Yes, headache is a recognized symptom of Cytokine Release Syndrome (CRS) in patients receiving talquetamab. 1

Understanding CRS in Talquetamab Therapy

  • CRS is a disorder caused by the release of cytokines from bystander immune and non-immune cells following immunotherapy, including bispecific antibodies like talquetamab 1
  • The onset of CRS is variable and dependent on the specific therapy and patient population, with peaks typically occurring 2-7 days after infusion, though delays of up to 3 weeks have been reported 1
  • CRS is defined by the Common Terminology Criteria for Adverse Events (CTCAE) as a "disorder characterized by fever, tachypnea, headache, tachycardia, hypotension, rash, and/or hypoxia caused by the release of cytokines" 1

Clinical Presentation of CRS with Talquetamab

  • Presenting symptoms of CRS in patients receiving talquetamab include fever (which is required at onset for diagnosis), tachycardia, hypoxia, nausea, headache, rash, shortness of breath, hypotension, and potentially respiratory failure 1
  • In clinical studies with talquetamab, CRS was observed in 77-80% of patients at the recommended phase 2 doses, though most cases (all but one) were grade 1 or 2 in severity 2
  • The American Society of Transplantation and Cellular Therapy (ASTCT) consensus criteria define CRS as "a supraphysiologic response following any immune therapy that results in the activation or engagement of endogenous or infused T cells and/or other immune effector cells" 1

Management of CRS with Headache

  • For grade 1 CRS (which may include headache with fever ≥38°C), management includes supportive care with acetaminophen, cooling blankets, and IV fluids as needed 1
  • If symptoms persist or worsen, tocilizumab (an IL-6 receptor antagonist) may be administered at 8 mg/kg IV (not to exceed 800 mg per dose) 1
  • Siltuximab (an IL-6 inhibitor) has also been successfully used to manage CRS in patients receiving talquetamab, with resolution of symptoms within hours of administration 3
  • For higher grades of CRS with more severe symptoms, additional measures including corticosteroids, intensive care monitoring, and vasopressors may be required 1

Distinguishing CRS-Related Headache from Other Neurological Toxicities

  • It's important to distinguish CRS-related headache from immune effector cell-associated neurotoxicity syndrome (ICANS), which is another potential complication of T-cell redirecting therapies 1
  • ICANS may present with more severe neurological symptoms including encephalopathy, aphasia, altered level of consciousness, impairment of cognitive skills, motor weakness, and seizures 1
  • While headache alone is typically considered part of CRS, persistent or severe headache with additional neurological symptoms should prompt evaluation for ICANS 1
  • Neurological consultation and additional workup including MRI and lumbar puncture may be warranted if ICANS is suspected 1

Monitoring and Prevention

  • Patients receiving talquetamab should be monitored closely for symptoms of CRS, including headache, especially during the first cycle of treatment 2
  • The risk of CRS is highest during initial dosing, which is why step-up dosing approaches are typically used with talquetamab 4
  • Premedication protocols may be implemented to reduce the risk and severity of CRS symptoms 1
  • Patients should remain within 2 hours of the treating center for 4-8 weeks post-therapy and should return to their treating center upon experiencing any toxicities, including headache with fever 1

Conclusion

Headache is a well-documented symptom of CRS in patients receiving talquetamab. When accompanied by fever and other characteristic symptoms, it should be recognized as a potential manifestation of CRS and managed accordingly with supportive care and specific interventions as needed based on severity.
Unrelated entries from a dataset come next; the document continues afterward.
import Literature.AnabelianGeometry.EtaleTheta.SettingModelSlice2Uhat
import Literature.AnabelianGeometry.EtaleTheta.SettingModelSlice1Assembly
import HarnessLib

/-!
# (L3′) slice 2, file 4/13 — the residual hypotheses `Residual` (PL3-R2 S0 in OUR vocabulary), cusp-line malnormality, S1 (the axis via Cor R1′ = `Slice1.torusStable_holds`)

Part of the (L3′) slice-2 chain (abc-iut-L6-t19; FILING SHAPE derived from scratch v5 `Slice2TheoremR2ScratchV5.lean`
551b982286441a66 by the edits E1–E4/D1–D3/H1–H2 of FILING-PLAN-SLICE2.md 9643c7e42a42ad24 and the OPTION-L re-cut of §F v1.19gz (W):
one definitions file + twelve theorem files).  Classical profinite group theory about OUR semi-synthetic `F₂hatT`; the objects and laws
are those of the one-sentence residual of record (cf. [EtTh] §1, §2 for the role they play there — nothing of [EtTh]/[IUTchII]/[IUTchIII]
in print is asserted; no side on [IUTchIII] Cor. 3.12; MORATORIUM (E): no application to `hext_at_iff_exists_f2hatAut_of_eq`).
-/

noncomputable section

open scoped Pointwise

namespace Literature.AnabelianGeometry.EtaleTheta.SettingModel.Slice2

open Literature.AnabelianGeometry.EtaleTheta.SettingModel
open Literature.AnabelianGeometry.EtaleTheta (ZHatLevel.level ZHatLevel.levelChar)
open Literature.AnabelianGeometry.SemiGraphs (GQp)
open Literature.AnabelianGeometry.AbsoluteAnabelian
open Literature.AnabelianGeometry.AbsoluteAnabelian.AbsTopII
open _root_.Topology

/-- **Conjugation commutes with `Ẑ`-powers**: `(g x g⁻¹)^t = g x^t g⁻¹` — a file-private copy of the landed
`SettingModel.powHat_conj` (its home is an (E)-class module that this chain does not import; R2′ of §F v1.19gz (W)(4)).
[cite: MochizukiEtTh2009, §1 p.12] -/
private theorem powHat_conj (g x : F₂hatT) (t : ZH) : powHat (g * x * g⁻¹) t = g * powHat x t * g⁻¹ := by
  let C : F₂hatT →ₜ* F₂hatT :=
    { toMonoidHom := (MulAut.conj g).toMonoidHom
      continuous_toFun := (continuous_const.mul continuous_id).mul continuous_const }
  have hC : ∀ y, C y = g * y * g⁻¹ := fun _ => rfl
  have h := map_powHat C x t
  rw [hC, hC] at h
  exact h.symm

/-! ## §5 THE RESIDUAL HYPOTHESES (PL3-R2 S0, verbatim in OUR vocabulary) -/

section Residual

variable (p : ℕ) [Fact p.Prime]

variable {p} {l : ℕ+} {U₀ : Subgroup (GQp p)} {m : ℕ+} {f' : F₂hatT} {Ψ : F₂hatT → F₂hatT}

/-- `level l (k^m) = 1` when `l ∣ m`. [cite: MochizukiEtTh2009, §1 p.12] -/
theorem level_pow_eq_one_of_dvd (hlm : (l : ℕ) ∣ m) (k : ZH) : ZHatLevel.level l (k ^ (m : ℕ)) = 1 := by
  obtain ⟨c, hc⟩ := hlm
  rw [hc, pow_mul, map_pow, ZHatLevel.level_pow_self, one_pow]

namespace Residual

/-- `Ψ′(x^n) = (Ψ′ x)^n` on `Û_l`. [cite: MochizukiEtTh2009, §1 p.12] -/
theorem psi_pow (h : Residual p l U₀ m f' Ψ) {x : F₂hatT} (hx : x ∈ Uhat l) (n : ℕ) : Ψ (x ^ n) = Ψ x ^ n := by
  induction n with
  | zero => rw [pow_zero, pow_zero, h.psi_one]
  | succ n ih => rw [pow_succ, pow_succ, h.mul _ (pow_mem hx n) _ hx, ih]

/-- **`Ψ′` commutes with `Ẑ`-powers on `Û_l`**: `Ψ′(x^t) = (Ψ′ x)^t`. [cite: MochizukiEtTh2009, §1 p.12] -/
theorem psi_powHat (h : Residual p l U₀ m f' Ψ) {x : F₂hatT} (hx : x ∈ Uhat l) (t : ZH) :
    Ψ (powHat x t) = powHat (Ψ x) t := by
  -- the continuous hom `t ↦ Ψ′(x^t)` through `Û_l`
  let P : ZH →ₜ* Uhat l :=
    { toMonoidHom := (powHat x).toMonoidHom.codRestrict (Uhat l) (fun t => powHat_mem_Uhat hx t)
      continuous_toFun := (powHat x).continuous.subtype_mk _ }
  let F : ZH →ₜ* F₂hatT :=
    { toMonoidHom := h.hom.comp P.toMonoidHom
      continuous_toFun := h.cont.comp P.continuous }
  have hF : ∀ t, F t = Ψ (powHat x t) := fun _ => rfl
  have key := powHat_unique (Ψ x) F (by rw [hF, powHat_iotaZ_one])
  rw [← hF, key]

/-- `Ψ′(b^u) ∈ B`. [cite: MochizukiEtTh2009, §1 p.12] -/
theorem psi_bPow_mem_bAxis (h : Residual p l U₀ m f' Ψ) (u : ZH) : Ψ (bPow u) ∈ bAxis :=
  (h.axis _ (bPow_mem_Uhat u)).1 (bPow_mem_bAxis u)

/-- `Ψ′(b) ≠ 1`. [cite: MochizukiEtTh2009, §1 p.12] -/
theorem psi_eb_ne_one (h : Residual p l U₀ m f' Ψ) : Ψ eb ≠ 1 := fun h1 =>
  DehnTwist.eta_one_ne_one (h.inj eb eb_mem_Uhat 1 (one_mem _) (by rw [h1, h.psi_one]))

/-- **R1A Prop R1b (3), coarse half — the unipotent cocycle is `B`-valued**: from (B) and `D′_t|_B = id`, every
cocycle value `e_t` of (D′) centralises `Ψ′(b) ∈ B ∖ 1`, hence lies on `B` (`C_F(b^{m₀}) = B`).
[cite: MochizukiEtTh2009, §1 p.12] -/
theorem dlaw_bAxis (h : Residual p l U₀ m f' Ψ) (k : ZH) :
    ∃ e ∈ bAxis, ∀ x ∈ Uhat l, Ψ (Dp (k ^ (m : ℕ)) x) = e * Dp (k ^ (m : ℕ)) (Ψ x) * e⁻¹ := by
  obtain ⟨e, he⟩ := h.dlaw k
  refine ⟨e, ?_, he⟩
  obtain ⟨m₀, hm₀⟩ := (mem_bAxis_iff _).1 (h.psi_bPow_mem_bAxis (iotaZ (Multiplicative.ofAdd 1)))
  rw [bPow_iotaZ_one] at hm₀
  have hne : bPow m₀ ≠ 1 := by rw [hm₀]; exact h.psi_eb_ne_one
  have h1 := he (bPow (iotaZ (Multiplicative.ofAdd 1))) (bPow_mem_Uhat _)
  rw [Dp_bPow, bPow_iotaZ_one, ← hm₀, Dp_bPow] at h1
  -- `h1 : b^{m₀} = e b^{m₀} e⁻¹`
  apply DehnTwist.mem_nodeGp_of_commute_bPow hne
  calc e * bPow m₀ = e * bPow m₀ * e⁻¹ * e := by group
    _ = bPow m₀ * e := by rw [← h1]

end Residual

end Residual

/-! ## §6 Lines: malnormality consequences (`C_F(b^μ) = B`, `B ∩ gBg⁻¹ = 1` for `g ∉ B`) -/

/-- `a^s ∈ B ↔ s = 1` (degrees). [cite: MochizukiEtTh2009, §1 p.12] -/
theorem aPow_mem_bAxis_iff (s : ZH) : aPow s ∈ bAxis ↔ s = 1 := by
  refine ⟨fun h => ?_, fun h => by rw [h, aPow_one]; exact one_mem _⟩
  have := eHat_eq_one_of_mem_bAxis h
  rwa [eHat_aPow] at this

/-- `b^t = 1 ↔ t = 1`. [cite: MochizukiEtTh2009, §1 p.12] -/
theorem bPow_eq_one_iff (t : ZH) : bPow t = 1 ↔ t = 1 := by
  rw [← map_one bPow]; exact bPow_injective.eq_iff

/-- `β_s^t = 1 ↔ t = 1`. [cite: MochizukiEtTh2009, §1 p.12] -/
theorem betaPow_eq_one_iff (s t : ZH) : betaPow s t = 1 ↔ t = 1 := by
  rw [betaPow, mul_inv_eq_one, mul_eq_left, bPow_eq_one_iff]

/-- **Malnormality, element form**: if `g b^ν g⁻¹ ∈ B` with `b^ν ≠ 1` then `g ∈ B`. [cite: MochizukiSemiAnbd2006, Ex. 2.10 p.31] -/
theorem mem_bAxis_of_conj_bPow_mem {g : F₂hatT} {ν : ZH} (hν : bPow ν ≠ 1) (h : g * bPow ν * g⁻¹ ∈ bAxis) :
    g ∈ bAxis := by
  by_contra hg
  have hbot := DehnTwist.bAxis_inf_conj_eq_bot_of_not_mem hg
  have hmem : g * bPow ν * g⁻¹ ∈ bAxis ⊓ MulAut.conj g • bAxis := by
    refine Subgroup.mem_inf.mpr ⟨h, ?_⟩
    rw [Subgroup.mem_smul_pointwise_iff_exists]
    exact ⟨bPow ν, bPow_mem_bAxis ν, rfl⟩
  rw [hbot, Subgroup.mem_bot, mul_inv_eq_one, mul_eq_left] at hmem
  exact hν hmem

/-- **Centraliser of a non-trivial `b`-power is `B`** (re-export of `DehnTwist.mem_nodeGp_of_commute_bPow`).
[cite: MochizukiAbsTopII2013, Prop 1.3 (ii) p.11] -/
theorem mem_bAxis_of_commute_bPow {u : ZH} (hu : bPow u ≠ 1) {x : F₂hatT} (h : x * bPow u = bPow u * x) :
    x ∈ bAxis :=
  DehnTwist.mem_nodeGp_of_commute_bPow hu h

/-- **Commuting non-trivial `b`-type elements lie on the same line**: if `g b^μ g⁻¹` and `h b^ν h⁻¹` commute
(`b^μ, b^ν ≠ 1`) then `g⁻¹ h ∈ B`. [cite: MochizukiSemiAnbd2006, Ex. 2.10 p.31] -/
theorem inv_mul_mem_bAxis_of_commute {g h : F₂hatT} {μ ν : ZH} (hμ : bPow μ ≠ 1) (hν : bPow ν ≠ 1)
    (hc : (g * bPow μ * g⁻¹) * (h * bPow ν * h⁻¹) = (h * bPow ν * h⁻¹) * (g * bPow μ * g⁻¹)) :
    g⁻¹ * h ∈ bAxis := by
  -- `w := (g⁻¹h) b^ν (g⁻¹h)⁻¹` commutes with `b^μ`
  set w := g⁻¹ * h * bPow ν * (g⁻¹ * h)⁻¹ with hw
  have hcomm : w * bPow μ = bPow μ * w := by
    rw [hw, mul_inv_rev, inv_inv]
    calc g⁻¹ * h * bPow ν * (h⁻¹ * g) * bPow μ
        = g⁻¹ * (h * bPow ν * h⁻¹ * (g * bPow μ * g⁻¹)) * g := by group
      _ = g⁻¹ * (g * bPow μ * g⁻¹ * (h * bPow ν * h⁻¹)) * g := by rw [hc]
      _ = bPow μ * (g⁻¹ * h * bPow ν * (h⁻¹ * g)) := by group
  have hwB : w ∈ bAxis := mem_bAxis_of_commute_bPow hμ hcomm
  rw [hw] at hwB
  exact mem_bAxis_of_conj_bPow_mem hν hwB

/-- **Distinct axis lines carry non-commuting cusps**: if `β_s^μ` and `β_{s'}^ν` commute (`μ, ν` non-trivial)
then `s = s'`. [cite: MochizukiSemiAnbd2006, Ex. 2.10 p.31] -/
theorem eq_of_betaPow_commute {s s' μ ν : ZH} (hμ : bPow μ ≠ 1) (hν : bPow ν ≠ 1)
    (hc : betaPow s μ * betaPow s' ν = betaPow s' ν * betaPow s μ) : s = s' := by
  have h := inv_mul_mem_bAxis_of_commute hμ hν hc
  rw [← aPow_inv, ← aPow_mul, aPow_mem_bAxis_iff, inv_mul_eq_one] at h
  exact h

/-- Two elements of the same line: `β_s^μ` and `β_s^ν` commute. [cite: MochizukiEtTh2009, §1 p.12] -/
theorem betaPow_comm (s μ ν : ZH) : betaPow s μ * betaPow s ν = betaPow s ν * betaPow s μ := by
  rw [← betaPow_mul, ZHatCompletion.mul_comm, betaPow_mul]

/-! ## §7 (S1 of PL3-R2) THE AXIS: `Ψ′(b) = b^{m₀}`, `Ψ′(A) = A^ν`-shape, `Ψ′(cusp) = β_{s}^{m}` via Cor R1′ -/

section S1

variable {p : ℕ} [Fact p.Prime] {l : ℕ+} {U₀ : Subgroup (GQp p)} {m : ℕ+} {f' : F₂hatT} {Ψ : F₂hatT → F₂hatT}

/-- **TORUS-STABLE `b`-TYPE ELEMENTS LIE ON AXIS LINES** (the S1/S7/S8′ device): if `y = g b^μ g⁻¹`, `b^μ ≠ 1`,
satisfies `θ_{χσ}(y) = y^{χσ(1)}` for all `σ` in a finite-index `U`, then `y = β_s^μ` for some `s` — by
`C_F(b^{uμ}) = B` and Cor R1′. [cite: MochizukiEtTh2009, §1 p.12] -/
theorem exists_eq_betaPow_of_twist_eq_powHat (U : Subgroup (GQp p)) [hU : U.FiniteIndex]
    {g : F₂hatT} {μ : ZH} (hμ : bPow μ ≠ 1)
    (h : ∀ σ ∈ U, twist (chi p σ) (g * bPow μ * g⁻¹) = powHat (g * bPow μ * g⁻¹) (chi p σ zOne)) :
    ∃ s : ZH, g * bPow μ * g⁻¹ = betaPow s μ := by
  have hg : ∀ σ ∈ U, g⁻¹ * twist (chi p σ) g ∈ bAxis := by
    intro σ hσ
    have h1 := h σ hσ
    rw [map_mul, map_mul, map_inv, twist_bPow, powHat_conj, ← bPow_aut] at h1
    -- `θ(g) b^{χμ} θ(g)⁻¹ = g b^{χμ} g⁻¹` ⇒ `g⁻¹θ(g)` commutes with `b^{χμ}`
    have hne : bPow (chi p σ μ) ≠ 1 := by
      rw [Ne, bPow_eq_one_iff]
      intro h0
      apply hμ
      rw [bPow_eq_one_iff]
      simpa using congrArg (chi p σ)⁻¹ h0
    apply mem_bAxis_of_commute_bPow hne
    calc g⁻¹ * twist (chi p σ) g * bPow (chi p σ μ)
        = g⁻¹ * (twist (chi p σ) g * bPow (chi p σ μ) * (twist (chi p σ) g)⁻¹) * twist (chi p σ) g := by group
      _ = g⁻¹ * (g * bPow (chi p σ μ) * g⁻¹) * twist (chi p σ) g := by rw [h1]
      _ = bPow (chi p σ μ) * (g⁻¹ * twist (chi p σ) g) := by group
  obtain ⟨s, t, hst⟩ := Slice1.torusStable_holds p U g hg
  refine ⟨s, ?_⟩
  rw [hst]
  change powHat ea s * bPow t * bPow μ * (powHat ea s * bPow t)⁻¹ = aPow s * bPow μ * (aPow s)⁻¹
  -- `a^s b^t b^μ b^{-t} a^{-s} = a^s b^μ a^{-s}`
  have e : powHat ea s * bPow t * bPow μ * (powHat ea s * bPow t)⁻¹ =
      powHat ea s * (bPow t * bPow μ * (bPow t)⁻¹) * (powHat ea s)⁻¹ := by group
  rw [e, bPow_comm t μ, mul_inv_cancel_right, aPow]

namespace Residual

/-- **S1 (i)**: `Ψ′(b) = b^{m₀}`. [cite: MochizukiEtTh2009, §1 p.12] -/
theorem exists_psi_eb (h : Residual p l U₀ m f' Ψ) : ∃ m₀ : ZH, Ψ eb = bPow m₀ := by
  obtain ⟨m₀, hm₀⟩ := (mem_bAxis_iff _).1 ((h.axis _ eb_mem_Uhat).1 eta_of_one_mem_bAxis)
  exact ⟨m₀, hm₀.symm⟩

/-- `Ψ′(b^t) = (Ψ′ b)^t`. [cite: MochizukiEtTh2009, §1 p.12] -/
theorem psi_bPow (h : Residual p l U₀ m f' Ψ) (t : ZH) : Ψ (bPow t) = powHat (Ψ eb) t := by
  rw [bPow_eq_powHat, h.psi_powHat eb_mem_Uhat]

/-- **S1 (ii)**: `Ψ′(A)` is `θ_{U₀}`-fixed, hence an `a`-power by Thm R1: `Ψ′(a^L) = a^ν` whenever `l ∣ L`.
[cite: MochizukiEtTh2009, §1 p.12] -/
theorem exists_psi_aPow (h : Residual p l U₀ m f' Ψ) [hU : U₀.FiniteIndex] {L : ZH}
    (hL : ZHatLevel.level l L = 1) : ∃ ν : ZH, Ψ (aPow L) = aPow ν := by
  have hA : aPow L ∈ Uhat l := (aPow_mem_Uhat_iff L).2 hL
  exact Slice1.thetaFixedRigidityOn_holds p U₀ (Ψ (aPow L)) fun σ hσ => by rw [← h.torus σ hσ _ hA, twist_aPow]

/-- `Ψ′` is injective against `1`: `Ψ′ x = 1 → x = 1` on `Û_l`. [cite: MochizukiEtTh2009, §1 p.12] -/
theorem eq_one_of_psi_eq_one (h : Residual p l U₀ m f' Ψ) {x : F₂hatT} (hx : x ∈ Uhat l) (h1 : Ψ x = 1) :
    x = 1 :=
  h.inj x hx 1 (one_mem _) (by rw [h1, h.psi_one])

/-- **S1 (iii) — CUSP IMAGES ARE AXIS CUSPS**: for a `b`-line element `β_{s₀}^{t₀} ∈ Û_l` with `b^{t₀} ≠ 1`,
`Ψ′(β_{s₀}^{t₀}) = β_s^{μ}` with `b^μ ≠ 1` — (C) + (θ) + `C_F(b^{uμ}) = B` + Cor R1′ on `U₀` (type-free; this is
PL3-R1-READ's (4′)). [cite: MochizukiEtTh2009, §1 p.12] -/
theorem exists_psi_betaPow (h : Residual p l U₀ m f' Ψ) [hU : U₀.FiniteIndex] {s₀ t₀ : ZH}
    (hmem : betaPow s₀ t₀ ∈ Uhat l) (ht₀ : bPow t₀ ≠ 1) :
    ∃ s μ : ZH, Ψ (betaPow s₀ t₀) = betaPow s μ ∧ bPow μ ≠ 1 := by
  obtain ⟨g, μ, hg⟩ := (h.btype _ hmem).1 (isBType_betaPow s₀ t₀)
  have hμ : bPow μ ≠ 1 := by
    intro h0
    apply ht₀
    rw [h0, mul_one, mul_inv_cancel] at hg
    have ht : t₀ = 1 := (betaPow_eq_one_iff s₀ t₀).1 (h.eq_one_of_psi_eq_one hmem hg)
    rw [ht]; exact _root_.map_one bPow
  have key : ∀ σ ∈ U₀, twist (chi p σ) (g * bPow μ * g⁻¹) = powHat (g * bPow μ * g⁻¹) (chi p σ zOne) := by
    intro σ hσ
    rw [← hg, ← h.torus σ hσ _ hmem, twist_betaPow_eq_powHat, h.psi_powHat hmem]
  obtain ⟨s, hs⟩ := exists_eq_betaPow_of_twist_eq_powHat U₀ hμ key
  exact ⟨s, μ, hg.trans hs, hμ⟩

/-- Images of commuting elements commute, and conversely (injective hom on `Û_l`). [cite: MochizukiEtTh2009, §1 p.12] -/
theorem commute_iff (h : Residual p l U₀ m f' Ψ) {x y : F₂hatT} (hx : x ∈ Uhat l) (hy : y ∈ Uhat l) :
    Ψ x * Ψ y = Ψ y * Ψ x ↔ x * y = y * x := by
  constructor
  · intro hc
    have e : Ψ (x * y) = Ψ (y * x) := by rw [h.mul x hx y hy, h.mul y hy x hx, hc]
    exact h.inj _ (mul_mem hx hy) _ (mul_mem hy hx) e
  · intro hc
    rw [← h.mul x hx y hy, hc, h.mul y hy x hx]

end Residual

end S1

end Literature.AnabelianGeometry.EtaleTheta.SettingModel.Slice2

end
Professional Medical Disclaimer

This information is intended for healthcare professionals. Any medical decision-making should rely on clinical judgment and independently verified information. The content provided herein does not replace professional discretion and should be considered supplementary to established clinical guidelines. Healthcare providers should verify all information against primary literature and current practice standards before application in patient care. Dr.Oracle assumes no liability for clinical decisions based on this content.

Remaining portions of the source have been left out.